For those who do not know, AWS Fargate is a serverless compute engine for containers. It allows you to run, auto-scale and self-heal your containers without the hassle of managing a generic infrastructure. It is limited in multiple ways to it’s bigger brother k8s, but the learning curve is low and I personally believe for most use-cases good enough.
It seems version 1.4 is immediately available *or at least in all the EU regions we operate). So what is the big news ?
Persistent volume support
Well first one of the big drawbacks about ECS Fargate was the lack of support for persistent volumes. Personally I am not a big fan of persistency in containers, but that’s for another discussion. Anyway this lack there of, is now ended. You can now mount Elastic File System (EFS) volumes direclty in ECS Fargate tasks and since it’s based upon NFS (Network File System) this is a widely adopted, supported and a very flexible solution.

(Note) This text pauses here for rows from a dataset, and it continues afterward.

import Mathlib
import HarnessLib
import Summits.ResolutionOfSingularities.ResolutionOfSingularities.Theorems.HomologicalConductorPersistenceMonomialCurveExact
import Summits.ResolutionOfSingularities.ResolutionOfSingularities.Theorems.HomologicalConductorPersistenceArenaSandwich
import Summits.ResolutionOfSingularities.ResolutionOfSingularities.Theorems.HomologicalConductorPersistenceBranchedCoverDescent
import Literature.RingTheory.CohomologyAnnihilator.RegularRing
import Literature.RingTheory.CohomologyAnnihilator.Localization

/-!
# The exact cohomology annihilator of a monomial branch in the `k[z,t]/(zᵐ − εᵐtⁿ)` presentation, and of the
# cA-arena `k[x,y,z,t]/(xy − zᵐ + εᵐtⁿ)` over it

Route `ResolutionOfSingularities/HomologicalConductor`, chain W4.4b, rung S-2 `PersistenceSurface`
(stmt-ResolutionOfSingularities-19970); seat res-L1-w44b-stub-2 (gen 5).  [OURS · L1 w44b; AI-written, weaker than
expert review; NOT a statement of the manuscript under study (Hironaka 2017), and no statement of that manuscript
is used.]

`…PersistenceMonomialCurveExact` (p562244) computes `ca` of the monomial branch on the `AdjoinRoot` model
`k[t][z]/(zᵐ − εᵐtⁿ)`.  The chain's curve and arena files (`…PersistenceMonomialCusp` p542769,
`…PersistenceArenaSandwich` p552485) use the presentation `R₀ = k[z,t]/(h)`, `h = zᵐ − εᵐtⁿ ∈ MvPolynomial (Fin 2) k`,
with the parametrisation `θ : z ↦ ετⁿ, t ↦ τᵐ`.  This file transports the exact formula:

* `aeval_eq_zero_of_mem_span`, `lift_quotientMap_mk`, `injective_quotientMap`, `surjective_quotientMap` — the
  comparison map `ψ̄ : R₀ → AdjoinRoot f` (`z ↦ z̄`, `t ↦ t̄`) is a ring ISOMORAdjoinRoot.lift ((Polynomial.expand k m : Polynomial k →ₐ[k] Polynomial k) : Polynomial k →+* Polynomial k)
        (C ε * X ^ n) (eval₂_f_eq_zero k ε m n)SM intertwining `θ̄` and `φ`;
* `ca` along ring isomorphisms, elementwise: `ArenaDescent.mem_cohomologyAnnihilator_iff_of_ringEquiv` (p550165) and
  the levelled `mem_cohomologyAnnihilatorOfDegree_iff_of_ringEquiv` (tree `ringEquiv_apply_mem_cohomologyAnnihilatorOfDegree`);
* **`mk_mem_cohomologyAnnihilator_iff_X_pow_dvd`** — for `g ∈ k[z,t]`: `ḡ ∈ ca(R₀) ↔ τ^{(m−1)(n−1)} ∣ θ(g)`;
  `mem_cohomologyAnnihilator_iff_X_pow_dvd_lift` (any `r ∈ R₀`, via the descended `θ̄`); levelled `…OfDegree…` (`N ≥ 2`);
  **`mk_monomial_mem_cohomologyAnnihilator_iff`** — `z̄ᵇt̄ᵃ ∈ ca(R₀) ↔ (m−1)(n−1) ≤ nb + ma` (the `⇐` is p542769's
  `mk_monomial_mem_cohomologyAnnihilatorOfDegree_two`; the `⇒` is new: e.g. `z̄, t̄ ∉ ca` for `E₆`, all levels);
* **`arena_mem_cohomologyAnnihilator_iff_X_pow_dvd`** — THE cA-ARENA OVER A MONOMIAL BRANCH, EXACTLY: for
  `T = k[x,y,z,t]/(xy − h(z,t))`, `char k ≠ 2`: `s ∈ ca(T) ↔ τ^{(m−1)(n−1)} ∣ θ̄(ρ₀ s)` (`ρ₀ : x,y ↦ 0`), by the
  ENABLING FORMULA `ArenaSandwich.mem_cohomologyAnnihilator_iff` (res-L1-w44b-stub-2 g4) + the exact curve side; in
  particular the K-C3 stage `xy = z³ + t⁴` (`(m,n,ε) = (3,4,−1)`): `ca = (x, y, z², zt, t²)` membership-wise at all
  levels, now with BOTH inclusions from one criterion.

* **`doublePoint_mem_cohomologyAnnihilator_iff_X_pow_dvd`** — THE ONE-SQUARE RULE, EXACTLY, for the coprime Brieskorn
  double points `T = k[z,t][x]/(x² + zᵐ − εᵐtⁿ)` (`char k ≠ 2`): `s ∈ ca(T) ↔ τ^{(m−1)(n−1)} ∣ θ̄(π s)` (`π : x ↦ 0`), by
  `BranchedCoverDescent.cohomologyAnnihilator_eq_comap` (m = 2, res-L1-w44b-stub-2 g4, fact-free) + the exact curve side
  — i.e. «`ca(x² + g) = (x) + 𝔠(g)`» (S2-BRIEF R4) in the kernel for `g = zᵐ − εᵐtⁿ`: `A_{2j}` `(x, z, tʲ)`, `E₆` `(x, z², zt, t²)`,
  `E₈` `(x, z², zt, t³)`, … as membership criteria at every level.

References (mechanism only): S. B. Iyengar, R. Takahashi, IMRN 2016 §2 [`IyengarTakahashi2014`]; Ö. Esentepe,
J. Algebra 541 (2020) Thm 4.4 / Thm 5.4 [`Esentepe2020`] (statement shapes only; nothing used as a premise).
-/

noncomputable section

-- single-problem summit: the doubled namespace component `ResolutionOfSingularities` is forced
set_option linter.dupNamespace false

namespace Summit.ResolutionOfSingularities.ResolutionOfSingularities.Theorems.HomologicalConductor.MonomialCurveQuotient

open Polynomial Literature.RingTheory.CohomologyAnnihilator
open Summit.ResolutionOfSingularities.ResolutionOfSingularities.Theorems.HomologicalConductor.MonomialCusp
  (param_eq_zero_of_mem_span mem_span_of_param_eq_zero param_X_zero param_X_one)
open Summit.ResolutionOfSingularities.ResolutionOfSingularities.Theorems.HomologicalConductor.MonomialCurveExact
open Summit.ResolutionOfSingularities.ResolutionOfSingularities.Theorems.HomologicalConductor.ArenaSandwich
open Summit.ResolutionOfSingularities.ResolutionOfSingularities.Theorems.HomologicalConductor.ArenaDescent
  (mem_cohomologyAnnihilator_iff_of_ringEquiv)
open Summit.ResolutionOfSingularities.ResolutionOfSingularities.Theorems.HomologicalConductor.BranchedCoverDescent
  (cohomologyAnnihilator_eq_comap)

universe u

variable (k : Type u) [Field k] (ε : k) (m n : ℕ)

Adding extra network monitoring
By adding a new Fargate agent in the profile enabling access to more network performance metrics, we are now able to see more details of network performance in Container Insight. When deploying a task from 1.3 to 1.4 you can quickly notice the new network transmit (TX) and receive (RX) data. Which is a feature long available for EC2 instances but now also for additional monitoring of our high traffic containers and tasks.
No more docker
As explained in the post here in more technical detail the new profile 1.4 will also replace the Docker Engine with containerd as execution engine. Containerd is a 100% open-source industry-standard container runtime backed by the cloud native computing foundation. Our applications will see no differences in how they are executed. But containerd helps AWS to improve their data plane architecture by simplifying it and making it less dependable of a commercial company like Docker.
Although this will have no impact for us developers it is actually a big thing. It shows one again how the industry is moving away from Docker.